1. Environnement: l’Amazonie n’aime pas les vaches

La production d’un kilo de viande de bœuf exige 15.500 litres d’eau.

Le livre de Jonathan Safran Foer ne fait, finalement, que répéter des arguments déjà maintes fois répétés, par exemple dans l’excellent documentaire autrichien We feed the worldLe marché de la faim, réalisé 2005. Résumons donc: l’élevage contribue à 18 % des émissions de gaz à effet de serre. C’est plus que tous les moyens de locomotion réunis!

[…]

Et en Belgique?
 Le principal problème de l’élevage industriel belge réside en ses rejets et leurs conséquences sur la qualité de nos eaux: pollution des nappes phréatiques, des eaux de surface et eutrophisation (apport excessif de substances nutritives comme l’azote) des cours d’eau qui favorise leur colonisation par les algues et diminue la biodiversité.
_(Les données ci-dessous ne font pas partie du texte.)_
import Summits.CriticalPhenomena.PercolationContinuityZ3.Theorems.PercNearOneGluingNoHeavyLowerTailCSHDefs
import Literature.Probability.Percolation.ConditionalPositiveAssociationProofs
import Literature.Probability.Percolation.TwoClusterConditionalAssociation
import Literature.Probability.Percolation.KozmaNitzanSeparatingTriple
import HarnessLib

/-!
# Single-edge extremality holds against every competitor SATURATED on `{v ∈ C_x}` (PAPER-2 track (ii): constants of the CSH family)

builds on p205010 (kernel theorem, internal audit signed; external expert review pending).  Support file (`--supports
stmt-CriticalPhenomena-4575`), seat `prim-consts-2`; rows A6/A11 of `run/shared/lean/prim/consts/CONSTANTS.md`, prim-paper-s3 F7.  No definitions,
no named facts, no sorries.  Companion of `…ConstsSingleEdgeVClass` (competitors SUPPORTED on `{v ∈ C_x}`).

Level `0` of the conditioned slack hierarchy (MDL(X)): `covD w x Y f o ≥ λ · covD w x Y f v` for monotone `f` of the open edge cluster of `x`.
The conjecture "single-edge extremality" (`Consts.SingleEdgeExtremal`, OPEN) says the single-pair value
`p⋆ = [P(o ∈ C_x ∪ C_v | x ↮ Y, v ↮ Y) − P(o ∈ C_x | x ↮ Y)] / P(v ∉ C_x | x ↮ Y)` is admissible.  In terms of increasing EVENTS `U` of the
cluster, the two "pure" positions of `U` relative to `B = {v ∈ C_x}` are `U ⊆ B` (proved in `…ConstsSingleEdgeVClass`) and `U ⊇ B`; this file proves
the latter, in functional form:

* `Consts.singleEdge_margin_nonneg_of_saturated` — **THEOREM.**  For every finite weighted graph, owner `x ∉ Y`, observers `o` and `v ≠ x`, avoided
  set `Y`, and every monotone `f` that is CONSTANT (`= m`) on the clusters containing `v` and `≤ m` everywhere (e.g. `f = 1{C_x meets T}` for any
  target set `T ∋ v`, or `max(1{v ∈ C_x}, g)` for monotone `g ≤ 1`): `covD(f, v) · R ≤ covD(f, o) · M` with
  `M = μ(D₁) μ(D ∩ {x ↮ v})`, `R = μ(D) μ(D₁ ∩ O) − μ(D₁) μ(D ∩ {x ↔ o})` (`D = {x ↮ Y}`, `D₁ = D ∩ {v ↮ Y}`, `O = {x ↔ o} ∪ {v ↔ o}`) — the
  margin at `λ = p⋆` is nonnegative.
  Proof: with `g = m − f ≥ 0` (antitone, vanishing on `{v ∈ C_x}`) the claim reads `J · μ(D₁∩{x↔v}) · μ(D₁∩O) + μ(D₁) μ(D∩{x↮v}) ∫_{D∩{x↔o}} g ≤
  J · μ(D₁) · μ(D ∩ {x ↔ o})` (`J = ∫_D g`), which is the sum of van den Berg–Häggström–Kahn Thm 1.3 in the increasing/decreasing form given
  `x ↮ Y ∪ {v}` (`1{x↔o}` vs `g`) and Thm 1.3 with vertex sets given `{x,v} ↮ Y` (`1{x↔v}` vs `1{o ∈ C_x ∪ C_v}`).
[cite: VandenbergHaggstromKahn2005, Thm. 1.3 (p. 6, both sentences) with Remark 1 after Thm. 1.2 (p. 5)]
-/

noncomputable section

namespace Summit.CriticalPhenomena.PercolationContinuityZ3.Theorems

open MeasureTheory Set Literature.Probability.LatticeModels Literature.Probability.Percolation
open scoped Classical

namespace Consts

variable {V : Type*} [Fintype V]

/-- **THEOREM (single-edge extremality against competitors saturated on `{v ∈ C_x}`).**  `μ = prodBernoulli w`; owner `x ∉ Y`, `v ≠ x`;
`f` monotone with `f(C) = m` whenever some pair of `C` contains `v` and `f ≤ m`.  Then, with `D = {x ↮ Y}`, `D₁ = {x ↮ Y} ∩ {v ↮ Y}`,
`O = {x ↔ o} ∪ {v ↔ o}`:  `covD(f, v) · [μ(D) μ(D₁ ∩ O) − μ(D₁) μ(D ∩ {x ↔ o})] ≤ covD(f, o) · [μ(D₁) μ(D ∩ {x ↮ v})]`.
[cite: VandenbergHaggstromKahn2005, Thm. 1.3 (p. 6) with Remark 1 after Thm. 1.2 (p. 5)] -/
theorem singleEdge_margin_nonneg_of_saturated (w : Sym2 V → unitInterval) (x o v : V) (Y : Set V) (hx : x ∉ Y) (hxv : x ≠ v)
    (f : Set (Sym2 V) → ℝ) (hf : Monotone f) (m : ℝ) (hsat : ∀ C : Set (Sym2 V), (∃ d ∈ C, v ∈ d) → f C = m)
    (hle : ∀ C : Set (Sym2 V), f C ≤ m) :
    CSH.covD w x Y f v *
        ((prodBernoulli w).real {ω : BondConfig V | ∀ y ∈ Y, ¬ (openGraph ω).Reachable x y} *
            (prodBernoulli w).real
              ({ω : BondConfig V | ∀ y ∈ Y, ¬ (openGraph ω).Reachable x y ∧ ¬ (openGraph ω).Reachable v y} ∩
                (openConn x o ∪ openConn v o)) -
          (prodBernoulli w).real
              {ω : BondConfig V | ∀ y ∈ Y, ¬ (openGraph ω).Reachable x y ∧ ¬ (openGraph ω).Reachable v y} *
            (prodBernoulli w).real ({ω : BondConfig V | ∀ y ∈ Y, ¬ (openGraph ω).Reachable x y} ∩ openConn x o)) ≤
      CSH.covD w x Y f o *
        ((prodBernoulli w).real
            {ω : BondConfig V | ∀ y ∈ Y, ¬ (openGraph ω).Reachable x y ∧ ¬ (openGraph ω).Reachable v y} *
          (prodBernoulli w).real
            ({ω : BondConfig V | ∀ y ∈ Y, ¬ (openGraph ω).Reachable x y} ∩ {ω | ¬ (openGraph ω).Reachable x v})) := by
  classical
  set μ := prodBernoulli w with hμ
  have hmeas : ∀ U : Set (BondConfig V), MeasurableSet U := fun _ => MeasurableSet.of_discrete
  set D : Set (BondConfig V) := {ω | ∀ y ∈ Y, ¬ (openGraph ω).Reachable x y} with hD
  set D₁ : Set (BondConfig V) := {ω | ∀ y ∈ Y, ¬ (openGraph ω).Reachable x y ∧ ¬ (openGraph ω).Reachable v y} with hD₁
  set N : Set (BondConfig V) := {ω | ¬ (openGraph ω).Reachable x v} with hN
  set H : Set (BondConfig V) := openConn x v with hH
  set A : Set (BondConfig V) := openConn x o with hA
  set W : Set (BondConfig V) := openConn v o with hW
  set D' : Set (BondConfig V) := {ω | ∀ t ∈ insert v Y, ¬ (openGraph ω).Reachable x t} with hD'
  -- the antitone functional `g = m − f`, vanishing on clusters containing `v`
  set gC : Set (Sym2 V) → ℝ := fun C => m - f C with hgC
  set g : BondConfig V → ℝ := fun ω => m - f (openEdgeCluster ω x) with hg
  have hgC_anti : Antitone gC := fun C C' hCC' => by simp only [hgC]; linarith [hf hCC']
  have hg_zero : ∀ ω : BondConfig V, (openGraph ω).Reachable x v → g ω = 0 := by
    intro ω hr
    have : f (openEdgeCluster ω x) = m := by
      refine hsat _ ?_
      rcases (reachable_iff_exists_mem_openEdgeCluster ω x v).1 hr with h | ⟨e, he, hve⟩
      · exact absurd h.symm hxv
      · exact ⟨e, he, hve⟩
    simp only [hg, this, sub_self]
  -- set identities
  have s2 : D ∩ N = D' := by
    ext ω
    simp only [hD, hN, hD', mem_inter_iff, mem_setOf_eq, mem_insert_iff, forall_eq_or_imp]
    tauto
  have sDH : D \ H = D ∩ N := Set.ext fun ω => Iff.rfl
  have sD₁H : D₁ \ H = D₁ ∩ N := Set.ext fun ω => Iff.rfl
  have s4 : D ∩ H = D₁ ∩ H := by
    ext ω
    simp only [hD, hD₁, mem_inter_iff, mem_setOf_eq]
    constructor
    · rintro ⟨h, hxv'⟩
      exact ⟨fun y hy => ⟨h y hy, fun hvy => h y hy ((show (openGraph ω).Reachable x v from hxv').trans hvy)⟩, hxv'⟩
    · rintro ⟨h, hxv'⟩
      exact ⟨fun y hy => (h y hy).1, hxv'⟩
  have sDAH : D ∩ A ∩ H = D₁ ∩ H ∩ A := by rw [inter_right_comm, s4]
  have sDAN : (D ∩ A) \ H = D' ∩ A := by
    rw [← s2]; ext ω; simp only [mem_sdiff, mem_inter_iff]; constructor
    · rintro ⟨⟨hd, ha⟩, hh⟩; exact ⟨⟨hd, hh⟩, ha⟩
    · rintro ⟨⟨hd, hh⟩, ha⟩; exact ⟨⟨hd, ha⟩, hh⟩
  have sD₁HO : D₁ ∩ (H ∩ (A ∪ W)) = D₁ ∩ H ∩ A := by
    ext ω
    simp only [mem_inter_iff, mem_union]
    constructor
    · rintro ⟨hd, hxv', hxo | hvo⟩
      · exact ⟨⟨hd, hxv'⟩, hxo⟩
      · exact ⟨⟨hd, hxv'⟩, show (openGraph ω).Reachable x o from (show (openGraph ω).Reachable x v from hxv').trans hvo⟩
    · rintro ⟨⟨hd, hxv'⟩, hxo⟩
      exact ⟨hd, hxv', Or.inl hxo⟩
  -- integrals of `g`: `∫_{S} g = ∫_{S ∩ N} g` (g vanishes on `H`)
  have hint_N : ∀ S : Set (BondConfig V), ∫ ω in S, g ω ∂μ = ∫ ω in S ∩ N, g ω ∂μ := by
    intro S
    rw [← integral_indicator (hmeas S), ← integral_indicator (hmeas _)]
    refine integral_congr_ae (Filter.Eventually.of_forall fun ω => ?_)
    by_cases hr : (openGraph ω).Reachable x v
    · have h0 : g ω = 0 := hg_zero ω hr
      by_cases hS : ω ∈ S
      · rw [indicator_of_mem hS, h0, indicator_of_notMem (fun h => h.2 hr)]
      · rw [indicator_of_notMem hS, indicator_of_notMem (fun h => hS h.1)]
    · by_cases hS : ω ∈ S
      · rw [indicator_of_mem hS, indicator_of_mem (Set.mem_inter hS hr)]
      · rw [indicator_of_notMem hS, indicator_of_notMem (fun h => hS h.1)]
  -- `covD f u = −(μ(D) ∫_{D∩{x↔u}} g − (∫_D g) μ(D ∩ {x↔u}))`
  have hcov : ∀ u : V, CSH.covD w x Y f u =
      -(μ.real D * (∫ ω in D ∩ openConn x u, g ω ∂μ) - (∫ ω in D, g ω ∂μ) * μ.real (D ∩ openConn x u)) := by
    intro u
    unfold CSH.covD
    have e1 : ∫ ω in D ∩ openConn x u, f (openEdgeCluster ω x) ∂μ =
        m * μ.real (D ∩ openConn x u) - ∫ ω in D ∩ openConn x u, g ω ∂μ := by
      have : ∫ ω in D ∩ openConn x u, g ω ∂μ = m * μ.real (D ∩ openConn x u) - ∫ ω in D ∩ openConn x u, f (openEdgeCluster ω x) ∂μ := by
        simp only [hg]
        rw [integral_sub (Integrable.of_finite) (Integrable.of_finite), setIntegral_const, smul_eq_mul, mul_comm]
      linarith
    have e2 : ∫ ω in D, f (openEdgeCluster ω x) ∂μ = m * μ.real D - ∫ ω in D, g ω ∂μ := by
      have : ∫ ω in D, g ω ∂μ = m * μ.real D - ∫ ω in D, f (openEdgeCluster ω x) ∂μ := by
        simp only [hg]
        rw [integral_sub (Integrable.of_finite) (Integrable.of_finite), setIntegral_const, smul_eq_mul, mul_comm]
      linarith
    rw [e1, e2]
    ring
  -- masses and integrals
  set h : ℝ := μ.real (D₁ ∩ H) with hh
  set n : ℝ := μ.real (D ∩ N) with hn
  set n₁ : ℝ := μ.real (D₁ ∩ N) with hn₁
  set αB : ℝ := μ.real (D₁ ∩ H ∩ A) with hαB
  set α₀ : ℝ := μ.real (D' ∩ A) with hα₀
  set mO : ℝ := μ.real (D₁ ∩ (A ∪ W)) with hmO
  set J : ℝ := ∫ ω in D', g ω ∂μ with hJ
  set I₀ : ℝ := ∫ ω in D' ∩ A, g ω ∂μ with hI₀
  have md : μ.real D = h + n := by
    have e := measureReal_inter_add_sdiff (μ := μ) (s := D) (hmeas H)
    rw [s4, sDH] at e; exact e.symm
  have md₁ : μ.real D₁ = h + n₁ := by
    have e := measureReal_inter_add_sdiff (μ := μ) (s := D₁) (hmeas H)
    rw [sD₁H] at e; exact e.symm
  have mDA : μ.real (D ∩ A) = αB + α₀ := by
    have e := measureReal_inter_add_sdiff (μ := μ) (s := D ∩ A) (hmeas H)
    rw [sDAH, sDAN] at e; exact e.symm
  have mDH : μ.real (D ∩ H) = h := by rw [s4]
  have iD : ∫ ω in D, g ω ∂μ = J := by rw [hint_N D, s2]
  have iDA : ∫ ω in D ∩ A, g ω ∂μ = I₀ := by
    rw [hint_N (D ∩ A), inter_right_comm, s2]
  have iDH : ∫ ω in D ∩ H, g ω ∂μ = 0 := by
    rw [hint_N (D ∩ H)]
    have : D ∩ H ∩ N = ∅ := by
      ext ω; simp only [mem_inter_iff, mem_empty_iff_false, iff_false, not_and]; exact fun h hN => hN h.2
    rw [this, Measure.restrict_empty, integral_zero_measure]
  -- (i) vdBHK Thm 1.3, increasing/decreasing, given `x ↮ Y ∪ {v}`: `n · I₀ ≤ α₀ · J`
  have h1 : n * I₀ ≤ α₀ * J := by
    have hx' : x ∉ insert v Y := by
      rintro (h | h)
      · exact hxv h
      · exact hx h
    have key := BHK2006_clusterConditionalPositiveAssociation.antitone_right BHK2006_clusterConditionalPositiveAssociation_holds
      V w x (insert v Y) (connIndicatorFn x o) gC (monotone_connIndicatorFn x o) hgC_anti hx'
    have e1 : ∫ ω in D', connIndicatorFn x o (openEdgeCluster ω x) ∂μ = μ.real (D' ∩ A) := by
      simp_rw [connIndicatorFn_openEdgeCluster]
      exact KNPreFKG.setIntegral_indicator_one_eq μ D' _
    have e2 : ∫ ω in D', connIndicatorFn x o (openEdgeCluster ω x) * gC (openEdgeCluster ω x) ∂μ = ∫ ω in D' ∩ A, g ω ∂μ := by
      simp_rw [connIndicatorFn_openEdgeCluster]
      have hfun : (fun ω : BondConfig V => (openConn x o : Set (BondConfig V)).indicator (1 : BondConfig V → ℝ) ω * gC (openEdgeCluster ω x)) =
          (openConn x o : Set (BondConfig V)).indicator g := by
        funext ω
        by_cases hω : ω ∈ openConn x o
        · rw [indicator_of_mem hω, indicator_of_mem hω, Pi.one_apply, one_mul]
        · rw [indicator_of_notMem hω, indicator_of_notMem hω, zero_mul]
      rw [hfun, setIntegral_indicator (hmeas _)]
    have e3 : ∫ ω in D', gC (openEdgeCluster ω x) ∂μ = J := rfl
    have en : μ.real D' = n := by rw [← s2]
    rw [e1, e2, e3, en] at key
    -- key : n * I₀ ≤ α₀ * J
    exact key
  -- (ii) vdBHK Thm 1.3 with sets for `{x, v}` given `{x,v} ↮ Y`: `h · mO ≤ (h + n₁) · αB`
  have h2 : h * mO ≤ (h + n₁) * αB := by
    set F : Set (Sym2 V) → ℝ := fun K => if (openGraph K).Reachable x v then (1 : ℝ) else 0 with hF
    set G : Set (Sym2 V) → ℝ := fun K => if ((openGraph K).Reachable x o ∨ (openGraph K).Reachable v o) then (1 : ℝ) else 0 with hG
    have hFm : Monotone F := TripodExchange.predIndicator_monotone fun K K' hKK' hr => hr.mono (openGraph_mono hKK')
    have hGm : Monotone G := by
      refine TripodExchange.predIndicator_monotone ?_
      rintro K K' hKK' (hr | hr)
      · exact Or.inl (hr.mono (openGraph_mono hKK'))
      · exact Or.inr (hr.mono (openGraph_mono hKK'))
    have hxS : x ∈ ({x, v} : Set V) := mem_insert x {v}
    have hvS : v ∈ ({x, v} : Set V) := mem_insert_of_mem x rfl
    have hcond : {ω : BondConfig V | ∀ s ∈ ({x, v} : Set V), ∀ t ∈ Y, ¬ (openGraph ω).Reachable s t} = D₁ := by
      ext ω
      simp only [hD₁, mem_setOf_eq, mem_insert_iff, mem_singleton_iff, forall_eq_or_imp, forall_eq]
      exact ⟨fun hh y hy => ⟨hh.1 y hy, hh.2 y hy⟩, fun hh => ⟨fun y hy => (hh y hy).1, fun y hy => (hh y hy).2⟩⟩
    have hFω : ∀ ω : BondConfig V, F (⋃ s ∈ ({x, v} : Set V), openEdgeCluster ω s) = H.indicator 1 ω := by
      intro ω
      have hiff : (openGraph (⋃ s ∈ ({x, v} : Set V), openEdgeCluster ω s)).Reachable x v ↔ (openGraph ω).Reachable x v :=
        (KNSep.reachable_iff_cluster ω {x, v} hxS v).symm
      simp only [hF, hiff]
      exact TwoSetConditionalAssociation.predIndicator_eq_indicator (fun ω' => (openGraph ω').Reachable x v) ω
    have hGω : ∀ ω : BondConfig V, G (⋃ s ∈ ({x, v} : Set V), openEdgeCluster ω s) = (A ∪ W).indicator 1 ω := by
      intro ω
      have hiff : ((openGraph (⋃ s ∈ ({x, v} : Set V), openEdgeCluster ω s)).Reachable x o ∨
          (openGraph (⋃ s ∈ ({x, v} : Set V), openEdgeCluster ω s)).Reachable v o) ↔
          ((openGraph ω).Reachable x o ∨ (openGraph ω).Reachable v o) := by
        rw [← KNSep.reachable_iff_cluster ω {x, v} hxS o, ← KNSep.reachable_iff_cluster ω {x, v} hvS o]
      simp only [hG, hiff]
      exact TwoSetConditionalAssociation.predIndicator_eq_indicator (fun ω' => (openGraph ω').Reachable x o ∨ (openGraph ω').Reachable v o) ω
    have key := BHK2006_setClusterConditionalPositiveAssociation w {x, v} Y F G hFm hGm
    simp only [hcond, hFω, hGω, TripodExchange.setIntegral_indicator_one_eq,
      TripodExchange.setIntegral_indicator_mul_indicator_eq] at key
    rw [sD₁HO, md₁] at key
    -- key : h * mO ≤ (h + n₁) * αB
    exact key
  -- assemble: both covD's in terms of g, then the two inequalities
  rw [hcov v, hcov o, iD, iDA, iDH, mDA, mDH, md, md₁]
  have hJ0 : 0 ≤ J := by
    refine setIntegral_nonneg (hmeas _) fun ω _ => ?_
    simp only [hg]; linarith [hle (openEdgeCluster ω x)]
  have hh0 : 0 ≤ h := measureReal_nonneg
  have hn0 : 0 ≤ n := measureReal_nonneg
  have hn₁0 : 0 ≤ n₁ := measureReal_nonneg
  have t1 : 0 ≤ (h + n₁) * (α₀ * J - n * I₀) := mul_nonneg (by linarith) (by linarith)
  have t2 : 0 ≤ J * ((h + n₁) * αB - h * mO) := mul_nonneg hJ0 (by linarith)
  nlinarith [t1, t2, mul_nonneg (add_nonneg hh0 hn0) (add_nonneg t1 t2)]

end Consts

end Summit.CriticalPhenomena.PercolationContinuityZ3.Theorems

end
Le surpâturage apporte aussi son lot d’inconvénients en empêchant les prairies de jouer à fond leur rôle de puits de carbone. Mais la nourriture servie aux bêtes qui ne voient plus la couleur d’un pré participe aussi à la pollution globale de notre planète puisqu’elle est notamment à base de soja, dont la culture participe à la déforestation.

[…]

2. Santé: quand la viande rouge flingue le colon

Les gros mangeurs de viande meurent plus vite que les autres.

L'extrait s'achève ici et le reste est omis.